__REQUIREMENT__
Restate word for word the lines of the records below, starting at the line that contains "(Nat.Coprime.pow k x" and ending at the line that contains "rw [hRdef]; exact_mod_cast Nat.le_of_dvd hMpos ⟨2 * q", with both of those lines included and nothing else.

——

import Summits.ABC.ABC.Theorems.RibetTakahashiSplitFewPrimeValuationProductStubDecisivePrimeBootstrapLemmas
import HarnessLib

/-!
# The hard core: the `2`-exponent is polylogarithmic (sub-goal `hardCore_of_lfl_of_hardCoreXYZ`)

Helper (`--supports`) for the line `matveev-face-clearing` of the crux
`Summit.ABC.ABC.Theses.RibetTakahashiSplit.FewPrimeValuationProduct` (stmt-ABC-1563): the
registered sub-goal `hardCore_of_lfl_of_hardCoreXYZ`.

A *hard-core solution* is a solution of `±p^x ± q^y ± 2^k r^z = 0` in pairwise distinct odd
primes `p, q, r` with `x, y, z, k ≥ 1`, i.e. an abc triple `{p^x, q^y, 2^k r^z}`; its radical
divides `R = 2pqr`. The hard-core bound of the line asks for `x·y·z·k ≤ C_ε R^ε`; this file shows
that, granted the LFL input `∃ K ≥ 1, PastenApproximationBound K` (Matveev + Yu over `ℚ` in
Pasten's form), it follows from the same bound for `x·y·z` only: the `2`-exponent `k` is always
`≤ C(K) Λ⁵`, `Λ = max(log R, 1)`.

Proof. Put the even member `2^k r^z` as `c` (case `p^x + q^y = 2^k r^z`) or as `a` (the two
other cases) and apply Yu's `2`-adic clause of the approximation bound at threshold `0`
(`Pasten.padic_bound_c` / `Pasten.padic_bound_a`):
`k · log 2 < Θ · (2/log 2)(log 2 + Y)` with `Y = log max{e, 2 log c}` and
`Θ = theta K p^x q^y 0 ≤ K⁵ Λ⁴` (`decisivePrimeBootstrap_theta_zero_le`; the primes of `p^x q^y`
are `p, q ≤ R`). The a-priori bound `log c ≤ κ rad^{1/3} (log rad)³` (Stewart–Yu, from the same
input, `Literature.Barriers.ABC.bakerShapeBound_third_three_of_approximationBound`) and
`rad ≤ 2pqr` give `Y ≤ C_Y Λ` (`decisivePrimeBootstrap_log_max_le`), so `k ≤ 9 K⁵ C_Y Λ⁵`
(`decisivePrimeBootstrap_two_adic_numerics`); finally `Λ⁵ ≤ D R^{ε/2}`
(`decisivePrimeBootstrap_polylog_le_rpow`) and the `x·y·z`-bound at `ε/2`.
-/

-- `Summit.ABC.ABC` is the mandated summit-side namespace (CONVENTIONS §2); the duplicate is
-- deliberate.
set_option linter.dupNamespace false

noncomputable section

namespace Summit.ABC.ABC.Theorems.FewPrimeValuationProduct

open Finset Real
open Literature.NumberTheory.DiophantineGeometry
open Literature.NumberTheory.DiophantineGeometry.Dioph
open Literature.NumberTheory.DiophantineGeometry.Pasten

/-! ## Arithmetic of a hard-core solution -/

/-- The `2`-exponent of `2^k r^z` is `k` for `r` odd. `[folklore]` -/
theorem hardCoreOfXYZ_factorization_two {r z k : ℕ} (hr : Odd r) :
    (2 ^ k * r ^ z).factorization 2 = k := by
  rw [Nat.factorization_mul (pow_ne_zero _ two_ne_zero) (pow_ne_zero _ hr.pos.ne'),
    Finsupp.add_apply, Nat.Prime.factorization_pow Nat.prime_two, Finsupp.single_eq_same,
    Nat.factorization_eq_zero_of_not_dvd hr.pow.not_two_dvd_nat, add_zero]

/-- `p^x q^y (2^k r^z)` divides `(2pqr)^{x+y+z+k}`. `[folklore]` -/
theorem hardCoreOfXYZ_dvd_pow (p q r x y z k : ℕ) :
    p ^ x * q ^ y * (2 ^ k * r ^ z) ∣ (2 * p * q * r) ^ (x + y + z + k) := by
  have h : (2 * p * q * r) ^ (x + y + z + k) = p ^ (x + y + z + k) * q ^ (x + y + z + k) *
      (2 ^ (x + y + z + k) * r ^ (x + y + z + k)) := by ring
  rw [h]
  exact mul_dvd_mul (mul_dvd_mul (pow_dvd_pow p (by omega)) (pow_dvd_pow q (by omega)))
    (mul_dvd_mul (pow_dvd_pow 2 (by omega)) (pow_dvd_pow r (by omega)))

/-- If `abc ∣ M^N` (`abc, M ≠ 0`) then `rad(abc) ≤ M` (`rad(abc) ∣ M`). `[folklore]` -/
theorem hardCoreOfXYZ_rad_le {a b c M N : ℕ} (h0 : a * b * c ≠ 0) (hM : M ≠ 0)
    (hdvd : a * b * c ∣ M ^ N) : rad a b c ≤ M := by
  rw [rad_def]
  exact Nat.le_of_dvd (Nat.pos_of_ne_zero hM)
    ((UniqueFactorizationMonoid.exists_dvd_pow_iff_radical_dvd h0).mp ⟨N, hdvd⟩)

/-- Pasten's `Θ` at threshold `0` for the pair `(p^x, q^y)` (`p ≠ q` primes `≤ R`, `x, y ≥ 1`):
`theta K p^x q^y 0 ≤ K⁵ Λ⁴`, `Λ = max(log R, 1)`. `[folklore]` -/
theorem hardCoreOfXYZ_theta_le {K R : ℝ} (hK : 1 ≤ K) {p q x y : ℕ} (hp : p.Prime)
    (hq : q.Prime) (hpq : p ≠ q) (hx : x ≠ 0) (hy : y ≠ 0) (hpR : (p : ℝ) ≤ R)
    (hqR : (q : ℝ) ≤ R) :
    theta K (p ^ x) (q ^ y) 0 ≤ K ^ 5 * (max (Real.log R) 1) ^ 4 := by
  have hp0 : p ^ x ≠ 0 := pow_ne_zero _ hp.ne_zero
  have hq0 : q ^ y ≠ 0 := pow_ne_zero _ hq.ne_zero
  have hcop : (p ^ x).Coprime (q ^ y) :=
    Nat.Coprime.pow x y ((Nat.coprime_primes hp hq).mpr hpq)
  have hpf : (p ^ x * q ^ y).primeFactors = {p} ∪ {q} := by
    rw [Nat.primeFactors_mul hp0 hq0, Nat.primeFactors_prime_pow hx hp,
      Nat.primeFactors_prime_pow hy hq]
  refine decisivePrimeBootstrap_theta_zero_le hK (le_max_right _ _) hp0 hq0 hcop ?_ ?_
  · rw [hpf]
    exact (Finset.card_union_le _ _).trans (by simp)
  · intro ℓ hℓ
    rw [hpf, Finset.mem_union, Finset.mem_singleton, Finset.mem_singleton] at hℓ
    have hℓR : (0 : ℝ) < ℓ ∧ (ℓ : ℝ) ≤ R := by
      rcases hℓ with rfl | rfl
      · exact ⟨by exact_mod_cast hp.pos, hpR⟩
      · exact ⟨by exact_mod_cast hq.pos, hqR⟩
    exact (Real.log_le_log hℓR.1 hℓR.2).trans (le_max_left _ _)

/-! ## The analytic inputs -/

/-- `Y = log max{e, 2 log c} ≤ C_Y Λ` with `Λ = max(log R, 1)`, from the Stewart–Yu a-priori
bound `log c ≤ κ rad^{1/3} (log rad)³` and `1 ≤ rad ≤ R`; `C_Y = 5 + log(2 max(κ⁺, 1))`.
`[folklore]` -/
theorem hardCoreOfXYZ_log_max_le {κ y Rr R : ℝ} (hRr : 1 ≤ Rr) (hRrR : Rr ≤ R)
    (hy : y ≤ κ * Rr ^ (1 / 3 : ℝ) * Real.log Rr ^ 3) :
    Real.log (max (Real.exp 1) (2 * y)) ≤
      (5 + Real.log (2 * max (max κ 0) 1)) * max (Real.log R) 1 := by
  refine decisivePrimeBootstrap_log_max_le (hRr.trans hRrR) ?_
  have hRr0 : 0 < Rr := by linarith
  have hlog0 : 0 ≤ Real.log Rr := Real.log_nonneg hRr
  have hlog : Real.log Rr ^ 3 ≤ Real.log R ^ 3 :=
    pow_le_pow_left₀ hlog0 (Real.log_le_log hRr0 hRrR) 3
  have hrp0 : 0 ≤ Rr ^ (1 / 3 : ℝ) := Real.rpow_nonneg hRr0.le _
  have hrp : Rr ^ (1 / 3 : ℝ) ≤ R ^ (1 / 3 : ℝ) :=
    Real.rpow_le_rpow hRr0.le hRrR (by norm_num)
  have hκ : κ ≤ max κ 0 := le_max_left _ _
  have hκ0 : 0 ≤ max κ 0 := le_max_right _ _
  calc y ≤ κ * Rr ^ (1 / 3 : ℝ) * Real.log Rr ^ 3 := hy
    _ ≤ max κ 0 * Rr ^ (1 / 3 : ℝ) * Real.log Rr ^ 3 :=
        mul_le_mul_of_nonneg_right (mul_le_mul_of_nonneg_right hκ hrp0) (pow_nonneg hlog0 3)
    _ ≤ max κ 0 * R ^ (1 / 3 : ℝ) * Real.log R ^ 3 :=
        mul_le_mul (mul_le_mul_of_nonneg_left hrp hκ0) hlog (pow_nonneg hlog0 3)
          (mul_nonneg hκ0 (hrp0.trans hrp))

/-- **The `2`-exponent of a hard-core solution is polylogarithmic in the radical.** Granted
`PastenApproximationBound K` (`K ≥ 1`) and an a-priori bound `log c ≤ κ rad^{1/3} (log rad)³`
for all abc triples, every hard-core solution satisfies `k ≤ 9 K⁵ C_Y · max(log(2pqr), 1)⁵`,
`C_Y = 5 + log(2 max(κ⁺, 1))` (Yu's `2`-adic clause at the prime `2`, threshold `0`).
`[folklore]` -/
theorem hardCoreOfXYZ_two_exp_le {K κ : ℝ} (hK : 1 ≤ K) (hP : PastenApproximationBound K)
    (hκ : ∀ a b c : ℕ, IsABCTriple a b c →
      Real.log c ≤ κ * (rad a b c : ℝ) ^ (1 / 3 : ℝ) * Real.log (rad a b c : ℕ) ^ 3)
    {p q r x y z k : ℕ} (hp : p.Prime) (hq : q.Prime) (hr : r.Prime) (hpo : Odd p)
    (hqo : Odd q) (hro : Odd r) (hpq : p ≠ q) (hpr : p ≠ r) (hqr : q ≠ r) (hx : 0 < x)
    (hy : 0 < y) (hk : 0 < k)
    (h : p ^ x + q ^ y = 2 ^ k * r ^ z ∨ p ^ x + 2 ^ k * r ^ z = q ^ y ∨
      q ^ y + 2 ^ k * r ^ z = p ^ x) :
    (k : ℝ) ≤ 9 * K ^ 5 * (5 + Real.log (2 * max (max κ 0) 1)) *
      (max (Real.log ((2 * p * q * r : ℕ) : ℝ)) 1) ^ 5 := by
  set R : ℝ := ((2 * p * q * r : ℕ) : ℝ) with hRdef
  have hK0 : 0 ≤ K := zero_le_one.trans hK
  -- the odd primes are not `2`
  have hp2 : p ≠ 2 := by rintro rfl; exact (Nat.not_even_iff_odd.mpr hpo) even_two
  have hq2 : q ≠ 2 := by rintro rfl; exact (Nat.not_even_iff_odd.mpr hqo) even_two
  -- positivity and coprimality of the three members
  have hpx : 0 < p ^ x := pow_pos hp.pos x
  have hqy : 0 < q ^ y := pow_pos hq.pos y
  have hw : 0 < 2 ^ k * r ^ z := mul_pos (pow_pos two_pos k) (pow_pos hr.pos z)
  have hcpq : (p ^ x).Coprime (q ^ y) :=
    Nat.Coprime.pow x y ((Nat.coprime_primes hp hq).mpr hpq)
  have hcwp : (2 ^ k * r ^ z).Coprime (p ^ x) :=
    Nat.Coprime.mul_left
      (Nat.Coprime.pow k x ((Nat.coprime_primes Nat.prime_two hp).mpr hp2.symm))
      (Nat.Coprime.pow z x ((Nat.coprime_primes hr hp).mpr hpr.symm))
  have hcwq : (2 ^ k * r ^ z).Coprime (q ^ y) :=
    Nat.Coprime.mul_left
      (Nat.Coprime.pow k y ((Nat.coprime_primes Nat.prime_two hq).mpr hq2.symm))
      (Nat.Coprime.pow z y ((Nat.coprime_primes hr hq).mpr hqr.symm))
  -- the `2`-adic data of the even member
  have h2w : 2 ∣ 2 ^ k * r ^ z := dvd_mul_of_dvd_left (dvd_pow_self 2 hk.ne') _
  have hfac : (2 ^ k * r ^ z).factorization 2 = k := hardCoreOfXYZ_factorization_two hro
  -- the radical: `abc ∣ (2pqr)^N`, the primes `p, q ≤ 2pqr`
  have hM0 : 2 * p * q * r ≠ 0 :=
    mul_ne_zero (mul_ne_zero (mul_ne_zero two_ne_zero hp.ne_zero) hq.ne_zero) hr.ne_zero
  have hMpos : 0 < 2 * p * q * r := Nat.pos_of_ne_zero hM0
  have hdvd := hardCoreOfXYZ_dvd_pow p q r x y z k
  have hpR : (p : ℝ) ≤ R := by
    rw [hRdef]; exact_mod_cast Nat.le_of_dvd hMpos ⟨2 * q * r, by ring⟩
  have hqR : (q : ℝ) ≤ R := by
    rw [hRdef]; exact_mod_cast Nat.le_of_dvd hMpos ⟨2 * p * r, by ring⟩
  have hΘpq : theta K (p ^ x) (q ^ y) 0 ≤ K ^ 5 * (max (Real.log R) 1) ^ 4 :=
    hardCoreOfXYZ_theta_le hK hp hq hpq hx.ne' hy.ne' hpR hqR
  have hΘqp : theta K (q ^ y) (p ^ x) 0 ≤ K ^ 5 * (max (Real.log R) 1) ^ 4 :=
    hardCoreOfXYZ_theta_le hK hq hp hpq.symm hy.ne' hx.ne' hqR hpR
  rcases h with h1 | h2 | h3
  · -- `p^x + q^y = 2^k r^z`: the even member is `c`, `2`-adic clause at `p₀ = 2 ∣ c`
    have habc : IsABCTriple (p ^ x) (q ^ y) (2 ^ k * r ^ z) := ⟨hpx, hqy, h1, hcpq⟩
    have hab1 : 1 < p ^ x * q ^ y :=
      calc 1 < 2 * 2 := by norm_num
        _ ≤ p ^ x * q ^ y := Nat.mul_le_mul (hp.two_le.trans (Nat.le_self_pow hx.ne' p))
            (hq.two_le.trans (Nat.le_self_pow hy.ne' q))
    have h0 : p ^ x * q ^ y * (2 ^ k * r ^ z) ≠ 0 :=
      mul_ne_zero (mul_ne_zero hpx.ne' hqy.ne') hw.ne'
    have hrad : ((rad (p ^ x) (q ^ y) (2 ^ k * r ^ z) : ℕ) : ℝ) ≤ R := by
      rw [hRdef]; exact_mod_cast hardCoreOfXYZ_rad_le h0 hM0 hdvd
    have hY := hardCoreOfXYZ_log_max_le (Literature.Barriers.ABC.one_le_rad_real _ _ _) hrad
      (hκ _ _ _ habc)
    have key := decisivePrimeBootstrap_two_adic_numerics (theta_nonneg hK0 _ _ 0) hΘpq
      (one_le_log_max_exp _) hY (Nat.cast_nonneg _)
      (padic_bound_c hK hP habc hab1 0 Nat.prime_two h2w)
    rwa [hfac] at key
  · -- `p^x + 2^k r^z = q^y`: the even member is `a`, `2`-adic clause at `p₀ = 2 ∣ a`
    have habc : IsABCTriple (2 ^ k * r ^ z) (p ^ x) (q ^ y) :=
      ⟨hw, hpx, (add_comm _ _).trans h2, hcwp⟩
    have h0 : 2 ^ k * r ^ z * p ^ x * q ^ y ≠ 0 :=
      mul_ne_zero (mul_ne_zero hw.ne' hpx.ne') hqy.ne'
    have hdvd' : 2 ^ k * r ^ z * p ^ x * q ^ y ∣ (2 * p * q * r) ^ (x + y + z + k) := by
      rw [show 2 ^ k * r ^ z * p ^ x * q ^ y = p ^ x * q ^ y * (2 ^ k * r ^ z) by ring]
      exact hdvd
    have hrad : ((rad (2 ^ k * r ^ z) (p ^ x) (q ^ y) : ℕ) : ℝ) ≤ R := by
      rw [hRdef]; exact_mod_cast hardCoreOfXYZ_rad_le h0 hM0 hdvd'
    have hY := hardCoreOfXYZ_log_max_le (Literature.Barriers.ABC.one_le_rad_real _ _ _) hrad
      (hκ _ _ _ habc)
    have key := decisivePrimeBootstrap_two_adic_numerics (theta_nonneg hK0 _ _ 0) hΘpq
      (one_le_log_max_exp _) hY (Nat.cast_nonneg _)
      (padic_bound_a hK hP habc 0 Nat.prime_two h2w)
    rwa [hfac] at key
  · -- `q^y + 2^k r^z = p^x`: the even member is `a`, `2`-adic clause at `p₀ = 2 ∣ a`
    have habc : IsABCTriple (2 ^ k * r ^ z) (q ^ y) (p ^ x) :=
      ⟨hw, hqy, (add_comm _ _).trans h3, hcwq⟩
    have h0 : 2 ^ k * r ^ z * q ^ y * p ^ x ≠ 0 :=
      mul_ne_zero (mul_ne_zero hw.ne' hqy.ne') hpx.ne'
    have hdvd' : 2 ^ k * r ^ z * q ^ y * p ^ x ∣ (2 * p * q * r) ^ (x + y + z + k) := by
      rw [show 2 ^ k * r ^ z * q ^ y * p ^ x = p ^ x * q ^ y * (2 ^ k * r ^ z) by ring]
      exact hdvd
    have hrad : ((rad (2 ^ k * r ^ z) (q ^ y) (p ^ x) : ℕ) : ℝ) ≤ R := by
      rw [hRdef]; exact_mod_cast hardCoreOfXYZ_rad_le h0 hM0 hdvd'
    have hY := hardCoreOfXYZ_log_max_le (Literature.Barriers.ABC.one_le_rad_real _ _ _) hrad
      (hκ _ _ _ habc)
    have key := decisivePrimeBootstrap_two_adic_numerics (theta_nonneg hK0 _ _ 0) hΘqp
      (one_le_log_max_exp _) hY (Nat.cast_nonneg _)
      (padic_bound_a hK hP habc 0 Nat.prime_two h2w)
    rwa [hfac] at key

/-! ## The sub-goal -/

/-- **Sub-goal `hardCore_of_lfl_of_hardCoreXYZ` of the line `matveev-face-clearing`.** Granted
the LFL input `∃ K ≥ 1, PastenApproximationBound K` (Matveev + Yu over `ℚ` in Pasten's form), the
hard-core bound with `x·y·z` implies the hard-core bound with `x·y·z·k`: for solutions of
`±p^x ± q^y ± 2^k r^z = 0` in distinct odd primes with positive exponents, the `2`-exponent `k`
is `≤ C(K) max(log 2pqr, 1)⁵` by Yu's `2`-adic clause (`hardCoreOfXYZ_two_exp_le`), and
`max(log R, 1)⁵ ≤ D_ε R^{ε/2}`. `[folklore]` -/
theorem hardCore_of_lfl_of_hardCoreXYZ :
    (∃ K : ℝ, 1 ≤ K ∧
      Literature.NumberTheory.DiophantineGeometry.Dioph.PastenApproximationBound K) →
    (∀ ε : ℝ, 0 < ε → ∃ C : ℝ, ∀ p q r x y z k : ℕ, p.Prime → q.Prime → r.Prime →
      Odd p → Odd q → Odd r → p ≠ q → p ≠ r → q ≠ r → 0 < x → 0 < y → 0 < z → 0 < k →
      (p ^ x + q ^ y = 2 ^ k * r ^ z ∨ p ^ x + 2 ^ k * r ^ z = q ^ y ∨
        q ^ y + 2 ^ k * r ^ z = p ^ x) →
      ((x * y * z : ℕ) : ℝ) ≤ C * ((2 * p * q * r : ℕ) : ℝ) ^ ε) →
    ∀ ε : ℝ, 0 < ε → ∃ C : ℝ, ∀ p q r x y z k : ℕ, p.Prime → q.Prime → r.Prime →
      Odd p → Odd q → Odd r → p ≠ q → p ≠ r → q ≠ r → 0 < x → 0 < y → 0 < z → 0 < k →
      (p ^ x + q ^ y = 2 ^ k * r ^ z ∨ p ^ x + 2 ^ k * r ^ z = q ^ y ∨
        q ^ y + 2 ^ k * r ^ z = p ^ x) →
      ((x * y * z * k : ℕ) : ℝ) ≤ C * ((2 * p * q * r : ℕ) : ℝ) ^ ε := by
  rintro ⟨K, hK, hP⟩ hxyz ε hε
  obtain ⟨κ, hκ⟩ :=
    Literature.Barriers.ABC.bakerShapeBound_third_three_of_approximationBound hK hP
  obtain ⟨C₀, hC₀⟩ := hxyz (ε / 2) (half_pos hε)
  obtain ⟨D, hD0, hD⟩ := decisivePrimeBootstrap_polylog_le_rpow 5 (half_pos hε)
  set A : ℝ := 9 * K ^ 5 * (5 + Real.log (2 * max (max κ 0) 1)) with hAdef
  have hA0 : 0 ≤ A := by
    have h1 : 0 ≤ Real.log (2 * max (max κ 0) 1) :=
      Real.log_nonneg (by linarith [le_max_right (max κ 0) 1])
    have hK0 : 0 ≤ K := zero_le_one.trans hK
    rw [hAdef]
    exact mul_nonneg (by positivity) (by linarith)
  refine ⟨C₀ * A * D, ?_⟩
  intro p q r x y z k hp hq hr hpo hqo hro hpq hpr hqr hx hy hz hk h
  have hkA : (k : ℝ) ≤ A * (max (Real.log ((2 * p * q * r : ℕ) : ℝ)) 1) ^ 5 :=
    hardCoreOfXYZ_two_exp_le hK hP hκ hp hq hr hpo hqo hro hpq hpr hqr hx hy hk h
  have h0 := hC₀ p q r x y z k hp hq hr hpo hqo hro hpq hpr hqr hx hy hz hk h
  set R : ℝ := ((2 * p * q * r : ℕ) : ℝ) with hRdef
  have hR1 : (1 : ℝ) ≤ R := by
    have hM0 : 2 * p * q * r ≠ 0 :=
      mul_ne_zero (mul_ne_zero (mul_ne_zero two_ne_zero hp.ne_zero) hq.ne_zero) hr.ne_zero
    rw [hRdef]; exact_mod_cast Nat.one_le_iff_ne_zero.mpr hM0
  have hR0 : (0 : ℝ) < R := by linarith
  have hW0 : 0 ≤ C₀ * R ^ (ε / 2) := (Nat.cast_nonneg _).trans h0
  have hΛD : (max (Real.log R) 1) ^ 5 ≤ D * R ^ (ε / 2) := hD R hR1
  calc ((x * y * z * k : ℕ) : ℝ) = ((x * y * z : ℕ) : ℝ) * (k : ℝ) := by push_cast; ring
    _ ≤ C₀ * R ^ (ε / 2) * (A * (max (Real.log R) 1) ^ 5) :=
        mul_le_mul h0 hkA (Nat.cast_nonneg _) hW0
    _ ≤ C₀ * R ^ (ε / 2) * (A * (D * R ^ (ε / 2))) :=
        mul_le_mul_of_nonneg_left (mul_le_mul_of_nonneg_left hΛD hA0) hW0
    _ = C₀ * A * D * (R ^ (ε / 2) * R ^ (ε / 2)) := by ring
    _ = C₀ * A * D * R ^ ε := by rw [← Real.rpow_add hR0, add_halves]

end Summit.ABC.ABC.Theorems.FewPrimeValuationProduct

end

——

__RESULT__
      (Nat.Coprime.pow k x ((Nat.coprime_primes Nat.prime_two hp).mpr hp2.symm))
      (Nat.Coprime.pow z x ((Nat.coprime_primes hr hp).mpr hpr.symm))
  have hcwq : (2 ^ k * r ^ z).Coprime (q ^ y) :=
    Nat.Coprime.mul_left
      (Nat.Coprime.pow k y ((Nat.coprime_primes Nat.prime_two hq).mpr hq2.symm))
      (Nat.Coprime.pow z y ((Nat.coprime_primes hr hq).mpr hqr.symm))
  -- the `2`-adic data of the even member
  have h2w : 2 ∣ 2 ^ k * r ^ z := dvd_mul_of_dvd_left (dvd_pow_self 2 hk.ne') _
  have hfac : (2 ^ k * r ^ z).factorization 2 = k := hardCoreOfXYZ_factorization_two hro
  -- the radical: `abc ∣ (2pqr)^N`, the primes `p, q ≤ 2pqr`
  have hM0 : 2 * p * q * r ≠ 0 :=
    mul_ne_zero (mul_ne_zero (mul_ne_zero two_ne_zero hp.ne_zero) hq.ne_zero) hr.ne_zero
  have hMpos : 0 < 2 * p * q * r := Nat.pos_of_ne_zero hM0
  have hdvd := hardCoreOfXYZ_dvd_pow p q r x y z k
  have hpR : (p : ℝ) ≤ R := by
    rw [hRdef]; exact_mod_cast Nat.le_of_dvd hMpos ⟨2 * q * r, by ring⟩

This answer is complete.